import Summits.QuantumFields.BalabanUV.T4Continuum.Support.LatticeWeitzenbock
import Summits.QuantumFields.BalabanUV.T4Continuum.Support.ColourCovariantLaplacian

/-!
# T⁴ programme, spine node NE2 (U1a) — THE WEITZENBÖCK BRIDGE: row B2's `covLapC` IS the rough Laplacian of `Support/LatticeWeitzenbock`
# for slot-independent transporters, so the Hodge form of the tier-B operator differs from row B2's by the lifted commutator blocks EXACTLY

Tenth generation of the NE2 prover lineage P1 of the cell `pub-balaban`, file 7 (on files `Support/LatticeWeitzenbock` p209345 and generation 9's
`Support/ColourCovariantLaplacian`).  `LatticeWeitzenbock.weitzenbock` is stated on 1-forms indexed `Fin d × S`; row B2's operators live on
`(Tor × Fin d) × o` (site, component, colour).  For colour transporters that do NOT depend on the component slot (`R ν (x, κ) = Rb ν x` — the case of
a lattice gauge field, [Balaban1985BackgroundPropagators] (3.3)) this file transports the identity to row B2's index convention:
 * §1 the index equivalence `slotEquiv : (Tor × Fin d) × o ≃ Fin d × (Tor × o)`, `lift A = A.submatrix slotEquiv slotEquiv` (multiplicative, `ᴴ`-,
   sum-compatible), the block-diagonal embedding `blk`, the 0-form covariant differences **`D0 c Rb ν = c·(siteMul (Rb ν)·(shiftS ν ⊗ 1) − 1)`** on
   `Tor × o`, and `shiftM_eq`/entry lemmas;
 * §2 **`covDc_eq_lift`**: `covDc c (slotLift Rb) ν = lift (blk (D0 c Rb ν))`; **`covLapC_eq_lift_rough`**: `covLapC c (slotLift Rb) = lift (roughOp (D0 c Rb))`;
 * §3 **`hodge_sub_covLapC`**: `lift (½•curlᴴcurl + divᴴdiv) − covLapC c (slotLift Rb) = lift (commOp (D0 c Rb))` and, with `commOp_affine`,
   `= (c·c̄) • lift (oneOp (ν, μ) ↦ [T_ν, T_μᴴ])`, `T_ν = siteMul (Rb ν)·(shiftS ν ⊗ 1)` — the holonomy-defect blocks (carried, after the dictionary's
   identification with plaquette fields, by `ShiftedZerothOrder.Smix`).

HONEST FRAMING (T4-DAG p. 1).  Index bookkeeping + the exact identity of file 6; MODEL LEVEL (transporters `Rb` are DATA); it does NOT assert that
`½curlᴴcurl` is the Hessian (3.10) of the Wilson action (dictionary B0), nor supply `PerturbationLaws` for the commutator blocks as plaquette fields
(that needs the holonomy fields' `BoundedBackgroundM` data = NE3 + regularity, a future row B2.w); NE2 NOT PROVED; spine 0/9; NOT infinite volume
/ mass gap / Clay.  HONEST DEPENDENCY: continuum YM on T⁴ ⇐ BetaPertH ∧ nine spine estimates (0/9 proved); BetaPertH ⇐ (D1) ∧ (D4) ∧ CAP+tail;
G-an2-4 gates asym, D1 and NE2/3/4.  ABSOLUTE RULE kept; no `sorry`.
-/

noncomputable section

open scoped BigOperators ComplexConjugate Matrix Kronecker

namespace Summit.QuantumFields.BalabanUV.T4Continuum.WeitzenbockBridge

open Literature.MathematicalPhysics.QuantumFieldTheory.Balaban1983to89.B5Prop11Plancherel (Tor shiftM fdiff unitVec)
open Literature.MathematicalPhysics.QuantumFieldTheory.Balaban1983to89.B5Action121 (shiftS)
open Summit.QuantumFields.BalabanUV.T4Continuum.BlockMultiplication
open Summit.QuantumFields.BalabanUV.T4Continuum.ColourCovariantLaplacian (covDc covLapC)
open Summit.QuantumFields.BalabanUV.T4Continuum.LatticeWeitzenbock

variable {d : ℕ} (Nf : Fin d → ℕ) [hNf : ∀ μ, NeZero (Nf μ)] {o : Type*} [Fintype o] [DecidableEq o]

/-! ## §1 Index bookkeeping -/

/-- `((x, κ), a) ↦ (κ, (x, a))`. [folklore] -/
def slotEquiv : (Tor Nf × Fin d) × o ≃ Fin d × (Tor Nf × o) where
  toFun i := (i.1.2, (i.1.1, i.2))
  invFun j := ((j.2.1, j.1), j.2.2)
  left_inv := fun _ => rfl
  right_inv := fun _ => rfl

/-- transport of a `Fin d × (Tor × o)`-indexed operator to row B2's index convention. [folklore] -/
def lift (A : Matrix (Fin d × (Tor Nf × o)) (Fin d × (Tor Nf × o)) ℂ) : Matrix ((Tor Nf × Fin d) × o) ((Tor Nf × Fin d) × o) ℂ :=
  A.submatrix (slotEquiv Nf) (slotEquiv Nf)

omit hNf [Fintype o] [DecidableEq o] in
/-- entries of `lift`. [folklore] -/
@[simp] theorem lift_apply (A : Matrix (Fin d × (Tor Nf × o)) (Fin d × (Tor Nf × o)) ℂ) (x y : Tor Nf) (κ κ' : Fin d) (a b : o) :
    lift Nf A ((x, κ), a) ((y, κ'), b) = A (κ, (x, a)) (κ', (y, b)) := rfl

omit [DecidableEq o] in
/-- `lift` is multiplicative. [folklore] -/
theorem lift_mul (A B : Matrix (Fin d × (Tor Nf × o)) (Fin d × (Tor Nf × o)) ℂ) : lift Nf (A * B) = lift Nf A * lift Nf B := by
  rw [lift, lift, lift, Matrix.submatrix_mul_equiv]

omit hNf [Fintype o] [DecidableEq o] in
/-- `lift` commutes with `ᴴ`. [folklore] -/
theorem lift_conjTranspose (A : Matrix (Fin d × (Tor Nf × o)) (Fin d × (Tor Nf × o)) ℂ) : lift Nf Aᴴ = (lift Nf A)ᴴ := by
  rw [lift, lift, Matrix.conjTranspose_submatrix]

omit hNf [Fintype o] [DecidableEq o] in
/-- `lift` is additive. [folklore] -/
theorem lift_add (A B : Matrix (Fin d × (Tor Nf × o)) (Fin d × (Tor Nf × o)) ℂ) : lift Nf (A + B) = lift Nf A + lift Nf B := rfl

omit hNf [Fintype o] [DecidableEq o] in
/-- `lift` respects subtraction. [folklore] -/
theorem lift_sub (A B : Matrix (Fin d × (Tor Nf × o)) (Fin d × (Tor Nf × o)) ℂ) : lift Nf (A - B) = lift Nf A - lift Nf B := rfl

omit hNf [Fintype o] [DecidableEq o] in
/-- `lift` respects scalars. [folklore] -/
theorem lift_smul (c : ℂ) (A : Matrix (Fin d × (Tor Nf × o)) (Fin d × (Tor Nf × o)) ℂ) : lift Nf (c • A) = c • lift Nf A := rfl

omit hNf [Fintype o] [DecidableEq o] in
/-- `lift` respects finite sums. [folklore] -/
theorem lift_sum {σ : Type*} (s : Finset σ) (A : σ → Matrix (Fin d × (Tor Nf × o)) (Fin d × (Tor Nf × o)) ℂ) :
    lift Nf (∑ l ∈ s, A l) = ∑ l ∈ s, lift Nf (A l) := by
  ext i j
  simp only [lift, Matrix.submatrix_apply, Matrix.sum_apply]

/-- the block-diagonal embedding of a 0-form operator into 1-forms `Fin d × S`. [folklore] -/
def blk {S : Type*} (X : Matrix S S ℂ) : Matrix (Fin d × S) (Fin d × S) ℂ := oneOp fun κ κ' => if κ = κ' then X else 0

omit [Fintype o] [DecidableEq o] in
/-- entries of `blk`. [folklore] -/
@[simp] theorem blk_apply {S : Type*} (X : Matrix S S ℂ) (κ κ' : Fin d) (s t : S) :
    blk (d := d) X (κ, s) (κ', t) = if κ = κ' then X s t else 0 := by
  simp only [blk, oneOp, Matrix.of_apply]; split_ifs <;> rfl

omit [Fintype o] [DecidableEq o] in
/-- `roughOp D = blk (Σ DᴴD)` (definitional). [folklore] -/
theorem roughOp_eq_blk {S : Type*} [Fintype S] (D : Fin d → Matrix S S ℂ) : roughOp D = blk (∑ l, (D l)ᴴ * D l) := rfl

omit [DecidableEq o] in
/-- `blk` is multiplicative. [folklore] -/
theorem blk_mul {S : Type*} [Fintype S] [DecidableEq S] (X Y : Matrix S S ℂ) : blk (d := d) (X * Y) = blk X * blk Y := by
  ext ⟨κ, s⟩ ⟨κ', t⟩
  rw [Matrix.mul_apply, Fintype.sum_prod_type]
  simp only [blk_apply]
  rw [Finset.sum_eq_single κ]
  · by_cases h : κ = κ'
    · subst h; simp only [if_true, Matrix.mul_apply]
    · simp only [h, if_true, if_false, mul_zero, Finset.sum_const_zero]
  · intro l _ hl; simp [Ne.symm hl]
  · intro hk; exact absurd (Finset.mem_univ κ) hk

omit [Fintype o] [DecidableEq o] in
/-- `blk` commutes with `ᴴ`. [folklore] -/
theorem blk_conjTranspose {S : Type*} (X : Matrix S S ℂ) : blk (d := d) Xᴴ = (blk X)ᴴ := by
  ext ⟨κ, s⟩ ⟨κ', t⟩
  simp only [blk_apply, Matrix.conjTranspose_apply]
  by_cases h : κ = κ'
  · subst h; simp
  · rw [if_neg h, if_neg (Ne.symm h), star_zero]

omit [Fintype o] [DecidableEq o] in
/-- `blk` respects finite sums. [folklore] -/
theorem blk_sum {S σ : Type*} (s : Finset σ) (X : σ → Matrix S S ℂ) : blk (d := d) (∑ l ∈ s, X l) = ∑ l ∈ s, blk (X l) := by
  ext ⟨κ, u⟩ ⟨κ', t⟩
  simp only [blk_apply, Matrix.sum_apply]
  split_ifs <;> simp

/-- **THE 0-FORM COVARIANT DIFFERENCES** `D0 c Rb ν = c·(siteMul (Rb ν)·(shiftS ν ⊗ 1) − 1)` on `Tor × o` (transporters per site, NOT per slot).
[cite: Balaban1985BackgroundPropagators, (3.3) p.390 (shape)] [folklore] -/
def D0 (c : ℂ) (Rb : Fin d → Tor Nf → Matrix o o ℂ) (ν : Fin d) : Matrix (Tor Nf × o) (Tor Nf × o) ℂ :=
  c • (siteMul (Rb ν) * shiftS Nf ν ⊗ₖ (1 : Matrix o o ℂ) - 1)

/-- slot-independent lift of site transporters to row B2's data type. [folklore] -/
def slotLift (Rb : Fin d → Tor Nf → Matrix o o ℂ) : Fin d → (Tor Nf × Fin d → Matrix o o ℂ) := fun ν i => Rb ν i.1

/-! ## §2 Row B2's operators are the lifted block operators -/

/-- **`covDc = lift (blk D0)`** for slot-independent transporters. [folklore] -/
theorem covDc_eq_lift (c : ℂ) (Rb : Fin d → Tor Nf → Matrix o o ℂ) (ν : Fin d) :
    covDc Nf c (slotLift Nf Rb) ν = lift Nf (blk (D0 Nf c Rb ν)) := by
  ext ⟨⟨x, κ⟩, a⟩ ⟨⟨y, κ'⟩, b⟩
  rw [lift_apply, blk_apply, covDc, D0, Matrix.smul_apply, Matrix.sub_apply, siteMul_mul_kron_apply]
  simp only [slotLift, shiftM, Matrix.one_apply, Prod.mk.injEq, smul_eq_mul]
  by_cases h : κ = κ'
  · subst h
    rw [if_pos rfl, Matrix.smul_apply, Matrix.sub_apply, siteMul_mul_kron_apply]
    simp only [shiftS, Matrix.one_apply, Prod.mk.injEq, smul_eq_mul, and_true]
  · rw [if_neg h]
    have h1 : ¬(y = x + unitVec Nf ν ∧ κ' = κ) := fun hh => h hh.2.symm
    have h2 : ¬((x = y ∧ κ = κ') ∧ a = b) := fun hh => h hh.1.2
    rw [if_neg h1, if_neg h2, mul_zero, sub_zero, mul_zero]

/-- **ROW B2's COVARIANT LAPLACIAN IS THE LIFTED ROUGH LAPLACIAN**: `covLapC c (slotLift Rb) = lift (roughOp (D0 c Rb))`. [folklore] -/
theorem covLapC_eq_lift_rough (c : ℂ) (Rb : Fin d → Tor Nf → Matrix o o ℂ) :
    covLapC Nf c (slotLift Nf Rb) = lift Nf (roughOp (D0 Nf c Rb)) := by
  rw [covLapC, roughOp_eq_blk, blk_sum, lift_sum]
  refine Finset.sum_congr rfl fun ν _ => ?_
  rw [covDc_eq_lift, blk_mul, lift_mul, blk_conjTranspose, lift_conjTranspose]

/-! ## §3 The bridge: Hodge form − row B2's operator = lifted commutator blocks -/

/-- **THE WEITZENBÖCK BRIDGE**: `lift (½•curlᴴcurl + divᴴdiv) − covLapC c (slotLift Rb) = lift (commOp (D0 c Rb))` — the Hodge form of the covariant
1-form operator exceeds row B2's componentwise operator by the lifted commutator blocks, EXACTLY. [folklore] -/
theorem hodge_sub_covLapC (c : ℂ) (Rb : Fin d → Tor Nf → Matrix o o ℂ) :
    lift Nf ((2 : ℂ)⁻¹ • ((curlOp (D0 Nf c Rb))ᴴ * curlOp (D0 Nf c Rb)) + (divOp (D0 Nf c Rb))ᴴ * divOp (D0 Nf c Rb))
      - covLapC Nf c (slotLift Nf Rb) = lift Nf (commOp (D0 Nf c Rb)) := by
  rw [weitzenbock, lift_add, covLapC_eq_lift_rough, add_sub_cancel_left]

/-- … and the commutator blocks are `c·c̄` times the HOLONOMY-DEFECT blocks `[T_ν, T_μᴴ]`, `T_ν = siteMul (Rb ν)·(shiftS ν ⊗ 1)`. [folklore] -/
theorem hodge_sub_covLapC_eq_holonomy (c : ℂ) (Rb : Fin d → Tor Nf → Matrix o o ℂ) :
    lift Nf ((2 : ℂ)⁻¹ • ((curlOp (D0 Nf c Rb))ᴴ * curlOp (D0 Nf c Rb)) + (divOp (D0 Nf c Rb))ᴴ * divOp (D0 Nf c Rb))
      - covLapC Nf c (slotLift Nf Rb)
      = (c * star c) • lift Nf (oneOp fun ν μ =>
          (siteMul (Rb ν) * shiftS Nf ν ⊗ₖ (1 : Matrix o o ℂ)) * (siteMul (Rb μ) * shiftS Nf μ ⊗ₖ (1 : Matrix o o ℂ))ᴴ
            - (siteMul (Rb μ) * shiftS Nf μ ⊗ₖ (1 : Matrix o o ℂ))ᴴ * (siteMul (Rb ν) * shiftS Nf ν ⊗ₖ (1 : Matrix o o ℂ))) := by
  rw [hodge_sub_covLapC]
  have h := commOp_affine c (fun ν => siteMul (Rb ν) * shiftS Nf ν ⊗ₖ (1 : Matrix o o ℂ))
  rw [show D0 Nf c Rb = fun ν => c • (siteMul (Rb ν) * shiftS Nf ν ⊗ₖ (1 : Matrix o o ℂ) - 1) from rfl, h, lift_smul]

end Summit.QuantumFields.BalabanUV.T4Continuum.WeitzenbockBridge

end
#####
> [Exercise aim]: Copy the lines that hold the word "MathematicalPhysics". Take them from the records above.

> [Output below]:
open Literature.MathematicalPhysics.QuantumFieldTheory.Balaban1983to89.B5Prop11Plancherel (Tor shiftM fdiff unitVec)
open Literature.MathematicalPhysics.QuantumFieldTheory.Balaban1983to89.B5Action121 (shiftS)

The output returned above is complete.